I've been used edgeR for differential expression analysis for data generated from the same tissue, but different conditions.

Now I have a RNAseq data A (n=20), and would like to compare them with another RNAseq data B (n=1,000 across different tissues). Since data B is normalized and batch-effect adjusted RPKM value, I need to generate RPKM value for my own data A.

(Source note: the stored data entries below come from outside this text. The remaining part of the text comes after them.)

import Mathlib.Analysis.Calculus.DerivativeTest
import Mathlib.Analysis.Calculus.Deriv.Slope
import Mathlib.Topology.Order.Compact
import HarnessLib

/-!
# The weak maximum principle for one-dimensional parabolic operators

Analysis/PDE support file (everything proved; no definitions, no named facts). For the decay
estimates of A. Waldron, *Long-time existence for Yang–Mills flow*, Invent. math. 217 (2019), §5
("by the comparison principle, we have `f₁ ≤ u`" for the operator
`□ = ∂ₜ − (∂ᵣ² + ∂ᵣ/r − 4/r²)` on `[ρ, 1] × [0, T)`), we prove the classical weak maximum
principle for `L u = uₜ − A u_rr − B u_r + C u` with `A ≥ 0`, `C ≥ 0` on a rectangle
`[a, b] × [0, T]`: if `L u ≤ 0` in `(a, b) × (0, T]` and `u ≤ 0` on the parabolic boundary, then
`u ≤ 0` — Lieberman's Lemma 2.1/2.3 in one space dimension (perturb by `ε(1 + t)`, look at a
positive maximum: `u_r = 0`, `u_rr ≤ 0`, `uₜ ≥ 0` there).

* `deriv_deriv_nonpos_of_isLocalMax` — the second-order necessary condition at a local maximum;
* `nonneg_of_hasDerivWithinAt_Iic_of_le` — a left derivative at a right-endpoint maximum is `≥ 0`;
* `nonpos_of_parabolic_subsolution_1d` — **the weak maximum principle**;
* `le_of_parabolic_comparison_1d` — **the comparison principle** for two functions.

References: G. M. Lieberman, *Second order parabolic differential equations* (1996), Ch. II,
Lemma 2.1 and Lemma 2.3 [Lieberman1996]; A. Waldron, Invent. math. 217 (2019), §5
[Waldron2019].
-/

noncomputable section

open Set Filter Topology

namespace Literature.Analysis.PDE

/-- **Second-order necessary condition**: if `f` has a local maximum at `x₀`, is differentiable
near `x₀` with derivative `f'`, and `f'` has derivative `f''(x₀)` at `x₀`, then `f''(x₀) ≤ 0`.
[folklore] -/
theorem deriv_deriv_nonpos_of_isLocalMax {f f' : ℝ → ℝ} {x₀ f'' : ℝ} (hmax : IsLocalMax f x₀)
    (hf' : ∀ᶠ x in 𝓝 x₀, HasDerivAt f (f' x) x) (hf'' : HasDerivAt f' f'' x₀) : f'' ≤ 0 := by
  by_contra hpos'
  have hpos : 0 < f'' := not_le.1 hpos'
  have hcont : ContinuousAt f x₀ := (hf'.self_of_nhds).continuousAt
  have hd : deriv f =ᶠ[𝓝 x₀] f' := hf'.mono fun x hx => hx.deriv
  have hd0 : deriv f x₀ = 0 := hmax.deriv_eq_zero
  have hdd : deriv (deriv f) x₀ = f'' := by rw [hd.deriv_eq]; exact hf''.deriv
  have hmin : IsLocalMin f x₀ := isLocalMin_of_deriv_deriv_pos (by rw [hdd]; exact hpos) hd0 hcont
  -- `f` is locally constant at `x₀`, so its second derivative vanishes there
  have hconst : f =ᶠ[𝓝 x₀] fun _ => f x₀ := by
    filter_upwards [hmax, hmin] with x h1 h2
    exact le_antisymm h1 h2
  have hderiv0 : deriv f =ᶠ[𝓝 x₀] fun _ => 0 := by
    have h := hconst.eventuallyEq_nhds
    filter_upwards [h] with x hx
    rw [hx.deriv_eq, deriv_const]
  have : deriv (deriv f) x₀ = 0 := by rw [hderiv0.deriv_eq, deriv_const]
  rw [hdd] at this
  exact (lt_irrefl 0) (this ▸ hpos)

/-- **A left derivative at a right-endpoint maximum is nonnegative**: if `g` has the left
derivative `g'` at `t₀` within `(-∞, t₀]` and `g(t) ≤ g(t₀)` for `t ≤ t₀` near `t₀`, then
`0 ≤ g'`. [folklore] -/
theorem nonneg_of_hasDerivWithinAt_Iic_of_le {g : ℝ → ℝ} {t₀ g' : ℝ}
    (hg : HasDerivWithinAt g g' (Iic t₀) t₀) (hle : ∀ᶠ t in 𝓝[<] t₀, g t ≤ g t₀) : 0 ≤ g' := by
  have ht : Tendsto (slope g t₀) (𝓝[Iic t₀ \ {t₀}] t₀) (𝓝 g') :=
    hasDerivWithinAt_iff_tendsto_slope.1 hg
  have hset : Iic t₀ \ {t₀} = Iio t₀ := by
    ext t; simp [lt_iff_le_and_ne]
  rw [hset] at ht
  refine ge_of_tendsto ht ?_
  filter_upwards [hle, self_mem_nhdsWithin] with t h1 h2
  rw [slope_def_field]
  exact div_nonneg_of_nonpos (by linarith) (by linarith [mem_Iio.1 h2])

/-- **The weak maximum principle for `L u = uₜ − A u_rr − B u_r + C u` in one space dimension**
(`A ≥ 0`, `C ≥ 0`). Let `u` be continuous on `[a, b] × [0, T]`, with space derivatives `u_r`,
`u_rr` and a left time derivative `uₜ` at every point of `(a, b) × (0, T]`, satisfying
`uₜ − A u_rr − B u_r + C u ≤ 0` there. If `u ≤ 0` on the parabolic boundary
(`t = 0`, `r = a`, `r = b`), then `u ≤ 0` on `[a, b] × [0, T]`.
[cite: Lieberman1996, Lemma 2.1 and Lemma 2.3 (one space dimension)] -/
theorem nonpos_of_parabolic_subsolution_1d {u ut ur urr A B C : ℝ → ℝ → ℝ} {a b T : ℝ}
    (hu : ContinuousOn (fun p : ℝ × ℝ => u p.1 p.2) (Icc a b ×ˢ Icc 0 T))
    (hur : ∀ r ∈ Ioo a b, ∀ t ∈ Ioc 0 T, HasDerivAt (fun r' => u r' t) (ur r t) r)
    (hurr : ∀ r ∈ Ioo a b, ∀ t ∈ Ioc 0 T, HasDerivAt (fun r' => ur r' t) (urr r t) r)
    (hut : ∀ r ∈ Ioo a b, ∀ t ∈ Ioc 0 T, HasDerivWithinAt (fun t' => u r t') (ut r t) (Iic t) t)
    (hA : ∀ r ∈ Ioo a b, ∀ t ∈ Ioc 0 T, 0 ≤ A r t) (hC : ∀ r ∈ Ioo a b, ∀ t ∈ Ioc 0 T, 0 ≤ C r t)
    (hL : ∀ r ∈ Ioo a b, ∀ t ∈ Ioc 0 T,
      ut r t - A r t * urr r t - B r t * ur r t + C r t * u r t ≤ 0)
    (h0 : ∀ r ∈ Icc a b, u r 0 ≤ 0) (ha : ∀ t ∈ Icc 0 T, u a t ≤ 0) (hb : ∀ t ∈ Icc 0 T, u b t ≤ 0) :
    ∀ r ∈ Icc a b, ∀ t ∈ Icc 0 T, u r t ≤ 0 := by
  intro r₁ hr₁ t₁ ht₁
  have hT : 0 ≤ T := ht₁.1.trans ht₁.2
  -- it suffices to prove `u ≤ ε (1 + T)` for every `ε > 0`
  refine le_of_forall_pos_le_add fun δ hδ => ?_
  rw [zero_add]
  set ε : ℝ := δ / (1 + T) with hε
  have hεpos : 0 < ε := by positivity
  have hεT : ε * (1 + T) = δ := by rw [hε]; field_simp
  -- the perturbed function `w = u − ε (1 + t)` on the compact rectangle
  set w : ℝ × ℝ → ℝ := fun p => u p.1 p.2 - ε * (1 + p.2) with hw
  have hK : IsCompact (Icc a b ×ˢ Icc (0 : ℝ) T) := isCompact_Icc.prod isCompact_Icc
  have hne : (Icc a b ×ˢ Icc (0 : ℝ) T).Nonempty := ⟨(r₁, t₁), hr₁, ht₁⟩
  have hwc : ContinuousOn w (Icc a b ×ˢ Icc 0 T) :=
    hu.sub ((continuous_const.mul (continuous_const.add continuous_snd)).continuousOn)
  obtain ⟨p₀, hp₀, hmax⟩ := hK.exists_isMaxOn hne hwc
  obtain ⟨r₀, t₀⟩ := p₀
  have hmax' : ∀ p ∈ Icc a b ×ˢ Icc (0 : ℝ) T, w p ≤ w (r₀, t₀) := isMaxOn_iff.1 hmax
  have hw₁ : w (r₁, t₁) ≤ w (r₀, t₀) := hmax' _ ⟨hr₁, ht₁⟩
  -- if the maximum of `w` is `≤ 0` we are done
  rcases le_or_gt (w (r₀, t₀)) 0 with hle | hle
  · have : u r₁ t₁ - ε * (1 + t₁) ≤ 0 := hw₁.trans hle
    have : ε * (1 + t₁) ≤ ε * (1 + T) := mul_le_mul_of_nonneg_left (by linarith [ht₁.2]) hεpos.le
    linarith
  exfalso
  have hr₀ : r₀ ∈ Icc a b := hp₀.1
  have ht₀ : t₀ ∈ Icc (0 : ℝ) T := hp₀.2
  have hu₀ : 0 < u r₀ t₀ := by
    have : (0 : ℝ) < u r₀ t₀ - ε * (1 + t₀) := hle
    nlinarith [ht₀.1]
  -- the maximum point is not on the parabolic boundary
  have ht₀0 : t₀ ≠ 0 := fun h => (lt_irrefl (0 : ℝ)) (hu₀.trans_le (h ▸ h0 r₀ hr₀))
  have hr₀a : r₀ ≠ a := fun h => (lt_irrefl (0 : ℝ)) (hu₀.trans_le (h ▸ ha t₀ ht₀))
  have hr₀b : r₀ ≠ b := fun h => (lt_irrefl (0 : ℝ)) (hu₀.trans_le (h ▸ hb t₀ ht₀))
  have hr₀' : r₀ ∈ Ioo a b := ⟨lt_of_le_of_ne hr₀.1 (Ne.symm hr₀a), lt_of_le_of_ne hr₀.2 hr₀b⟩
  have ht₀' : t₀ ∈ Ioc (0 : ℝ) T := ⟨lt_of_le_of_ne ht₀.1 (Ne.symm ht₀0), ht₀.2⟩
  -- ### the spatial conditions `u_r = 0`, `u_rr ≤ 0` at the maximum
  have hsmax : IsLocalMax (fun r => u r t₀ - ε * (1 + t₀)) r₀ := by
    have hnhds : Ioo a b ∈ 𝓝 r₀ := Ioo_mem_nhds hr₀'.1 hr₀'.2
    filter_upwards [hnhds] with r hr
    exact hmax' (r, t₀) ⟨Ioo_subset_Icc_self hr, ht₀⟩
  have hd1 : ∀ᶠ r in 𝓝 r₀, HasDerivAt (fun r => u r t₀ - ε * (1 + t₀)) (ur r t₀) r := by
    filter_upwards [Ioo_mem_nhds hr₀'.1 hr₀'.2] with r hr
    exact (hur r hr t₀ ht₀').sub_const _
  have hurr0 : urr r₀ t₀ ≤ 0 :=
    deriv_deriv_nonpos_of_isLocalMax hsmax hd1 (hurr r₀ hr₀' t₀ ht₀')
  have hur0 : ur r₀ t₀ = 0 := by
    have h := hsmax.deriv_eq_zero
    rwa [((hur r₀ hr₀' t₀ ht₀').sub_const (ε * (1 + t₀))).deriv] at h
  -- ### the temporal condition `uₜ ≥ ε` at the maximum (left derivative of `w`)
  have hwt : HasDerivWithinAt (fun t => u r₀ t - ε * (1 + t)) (ut r₀ t₀ - ε) (Iic t₀) t₀ := by
    have h1 := hut r₀ hr₀' t₀ ht₀'
    have h2 : HasDerivWithinAt (fun t => ε * (1 + t)) ε (Iic t₀) t₀ := by
      have := ((hasDerivAt_id t₀).const_add 1).const_mul ε
      simpa using this.hasDerivWithinAt
    exact h1.sub h2
  have hwle : ∀ᶠ t in 𝓝[<] t₀, u r₀ t - ε * (1 + t) ≤ u r₀ t₀ - ε * (1 + t₀) := by
    have hnhds : Ioo 0 t₀ ∈ 𝓝[<] t₀ := Ioo_mem_nhdsLT ht₀'.1
    filter_upwards [hnhds] with t ht
    exact hmax' (r₀, t) ⟨hr₀, ⟨ht.1.le, ht.2.le.trans ht₀.2⟩⟩
  have hut0 : ε ≤ ut r₀ t₀ := by
    have := nonneg_of_hasDerivWithinAt_Iic_of_le hwt hwle
    linarith
  -- ### contradiction with `L u ≤ 0`
  have hLp := hL r₀ hr₀' t₀ ht₀'
  have hAt : 0 ≤ -(A r₀ t₀ * urr r₀ t₀) := by
    have := mul_nonneg (hA r₀ hr₀' t₀ ht₀') (neg_nonneg.2 hurr0)
    linarith
  have hCt : 0 ≤ C r₀ t₀ * u r₀ t₀ := mul_nonneg (hC r₀ hr₀' t₀ ht₀') hu₀.le
  rw [hur0, mul_zero, sub_zero] at hLp
  linarith

/-- **The comparison principle** (one space dimension): for `L = ∂ₜ − A∂ᵣ² − B∂ᵣ + C` with
`A ≥ 0`, `C ≥ 0` on `(a, b) × (0, T]`, if `L u ≤ L v` there and `u ≤ v` on the parabolic boundary
of `[a, b] × [0, T]`, then `u ≤ v` (apply the weak maximum principle to `u − v`).
[cite: Lieberman1996, Lemma 2.3 (one space dimension); Waldron2019, §5] -/
theorem le_of_parabolic_comparison_1d {u ut ur urr v vt vr vrr A B C : ℝ → ℝ → ℝ} {a b T : ℝ}
    (hu : ContinuousOn (fun p : ℝ × ℝ => u p.1 p.2) (Icc a b ×ˢ Icc 0 T))
    (hv : ContinuousOn (fun p : ℝ × ℝ => v p.1 p.2) (Icc a b ×ˢ Icc 0 T))
    (hur : ∀ r ∈ Ioo a b, ∀ t ∈ Ioc 0 T, HasDerivAt (fun r' => u r' t) (ur r t) r)
    (hurr : ∀ r ∈ Ioo a b, ∀ t ∈ Ioc 0 T, HasDerivAt (fun r' => ur r' t) (urr r t) r)
    (hut : ∀ r ∈ Ioo a b, ∀ t ∈ Ioc 0 T, HasDerivWithinAt (fun t' => u r t') (ut r t) (Iic t) t)
    (hvr : ∀ r ∈ Ioo a b, ∀ t ∈ Ioc 0 T, HasDerivAt (fun r' => v r' t) (vr r t) r)
    (hvrr : ∀ r ∈ Ioo a b, ∀ t ∈ Ioc 0 T, HasDerivAt (fun r' => vr r' t) (vrr r t) r)
    (hvt : ∀ r ∈ Ioo a b, ∀ t ∈ Ioc 0 T, HasDerivWithinAt (fun t' => v r t') (vt r t) (Iic t) t)
    (hA : ∀ r ∈ Ioo a b, ∀ t ∈ Ioc 0 T, 0 ≤ A r t) (hC : ∀ r ∈ Ioo a b, ∀ t ∈ Ioc 0 T, 0 ≤ C r t)
    (hL : ∀ r ∈ Ioo a b, ∀ t ∈ Ioc 0 T,
      ut r t - A r t * urr r t - B r t * ur r t + C r t * u r t ≤
        vt r t - A r t * vrr r t - B r t * vr r t + C r t * v r t)
    (h0 : ∀ r ∈ Icc a b, u r 0 ≤ v r 0) (ha : ∀ t ∈ Icc 0 T, u a t ≤ v a t)
    (hb : ∀ t ∈ Icc 0 T, u b t ≤ v b t) :
    ∀ r ∈ Icc a b, ∀ t ∈ Icc 0 T, u r t ≤ v r t := by
  have h := nonpos_of_parabolic_subsolution_1d (u := fun r t => u r t - v r t)
    (ut := fun r t => ut r t - vt r t) (ur := fun r t => ur r t - vr r t)
    (urr := fun r t => urr r t - vrr r t) (A := A) (B := B) (C := C) (a := a) (b := b) (T := T)
    (hu.sub hv) (fun r hr t ht => (hur r hr t ht).sub (hvr r hr t ht))
    (fun r hr t ht => (hurr r hr t ht).sub (hvrr r hr t ht))
    (fun r hr t ht => (hut r hr t ht).sub (hvt r hr t ht)) hA hC
    (fun r hr t ht => by have := hL r hr t ht; nlinarith [this])
    (fun r hr => sub_nonpos.2 (h0 r hr)) (fun t ht => sub_nonpos.2 (ha t ht))
    (fun t ht => sub_nonpos.2 (hb t ht))
  intro r hr t ht
  exact sub_nonpos.1 (h r hr t ht)

end Literature.Analysis.PDE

I already had a count table, and would like to use rpkm() in edgeR, but first I have to get a gene length vector. My question is how to count gene length from an "Ensembl.gtf" file by taking into account the following:

1. Gene 1 is much longer than Gene 2 if including both exon and intron. But Gene 1 only has 3 exons, and Gene 2 has 10 exons --> for the transcripts, Gene2>Gene1

2. For the same Gene, there are > 1 transcript isoforms. In different tissues, different transcript isoforms will be expressed.

Many thanks,
Shirley

RNASeq edgeR rpkm • 17k views

ADD COMMENT • link updated 2.8 years ago by Gordon Smyth 53k • written 11.8 years ago by shirley zhang ★ 1.0k

score 3 · Answer 1 · 2014-05-04

Hi Ryan and Shirley,

The appropriate gene length should match the method and annotation that was used to count the reads.

I'm assuming that the counting method and annotation used for the new data A might differ from that used for data B, so the appropriate gene lengths might not be the same.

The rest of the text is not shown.